Later, a prospective study for children 6–36 months old visiting a pediatric center at Morocco in 2018 investigated the nasopharyngeal colonization of S. pneumoniae in children with acute otitis media (AOM). The study found that the pneumococcal carriage rate among children with AOM was 49.7%. Of the 63 serotyped isolates, 81% were NVTs, with the most common being 6C/6D, 10, and 19B/19C. The study also observed significant resistance to penicillin G (27.5%), while antibiotic susceptibility was higher for most other antibiotics tested, except for penicillin G and amoxicillin (Amari et al., 2022).

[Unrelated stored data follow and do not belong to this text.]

import Summits.CriticalPhenomena.PercolationContinuityZ3.Theses.PercSieveRigidity
import Summits.CriticalPhenomena.PercolationContinuityZ3.Theorems.PercNearOneGluingNoHeavyLowerTailCSHTheoremOne
import HarnessLib

/-!
# `PercSieveRigidity.Assembly` (stmt-CriticalPhenomena-7696) — SETTLED after continuity

Item `stmt-CriticalPhenomena-7696` of route `CriticalPhenomena/PercSieveRigidity` (assembly).

The item is an implication whose conclusion is the sub-problem statement `PercolationContinuityZ3` (`θ(p_c(ℤ³)) = 0`), which is a theorem of the tree (`CSH.percolationContinuityZ3_holds`, p205010); the proof discharges the conclusion directly and does not use the hypotheses.  No percolation estimate is claimed here beyond p205010.

builds on p205010 (kernel theorem, internal audit signed; external expert review pending) — USED (`CSH.percolationContinuityZ3_holds`).  RSW3 lane, lead gen 28 (prover-prim-rsw3-lead-g28-0):
'after continuity — the ledger harvest'.
References: G. Kozma, N. Nitzan (2024), Thm. 6 / Conj. 3 [KozmaNitzan2024]; G. Grimmett, *Percolation* (1999), §8 [GrimmettPercolation1999].
-/

noncomputable section

namespace Summit.CriticalPhenomena.PercolationContinuityZ3.Theorems

namespace PercSieveRigidityAssembly

open MeasureTheory Literature.Probability.Percolation Literature.Probability.LatticeModels

/-- **`PercSieveRigidity.Assembly` (stmt-CriticalPhenomena-7696), settled.**  Its conclusion `PercolationContinuityZ3` is the tree theorem `CSH.percolationContinuityZ3_holds` (p205010); the hypotheses are not used.
[cite: KozmaNitzan2024, Thm. 6 with Conj. 3 (p. 15)] -/
theorem assembly_proof : Summit.CriticalPhenomena.PercolationContinuityZ3.Theses.PercSieveRigidity.Assembly := by
  unfold Summit.CriticalPhenomena.PercolationContinuityZ3.Theses.PercSieveRigidity.Assembly
  intros
  exact CSH.percolationContinuityZ3_holds

end PercSieveRigidityAssembly

end Summit.CriticalPhenomena.PercolationContinuityZ3.Theorems

end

Another observational study in Pakistan between 2006 and 2020 examined capsular switching, and AMR profiles of Streptococcus pneumoniae isolates pre and post introduction of PCV10. For the AMR profiles, the study found high resistance against common antibiotics, particularly penicillin (58.9%), erythromycin (29.5%), and tetracycline (53.2%). For vaccination coverage, the study reported that the PCV10 vaccine had limited coverage of circulating serotypes in Pakistan. In disease-causing isolates, only 33.3% were covered by PCV10. Additionally, several non-vaccine serotypes, such as 6A, 3, 19A, and 23B, emerged as prevalent in the post-PCV10 era, highlighting the issue of serotype replacement and that introduction of more serotypes, as seen with PCV13 and the emerging PCV24, would improve coverage and potentially reduce disease burden (Javaid et al., 2024).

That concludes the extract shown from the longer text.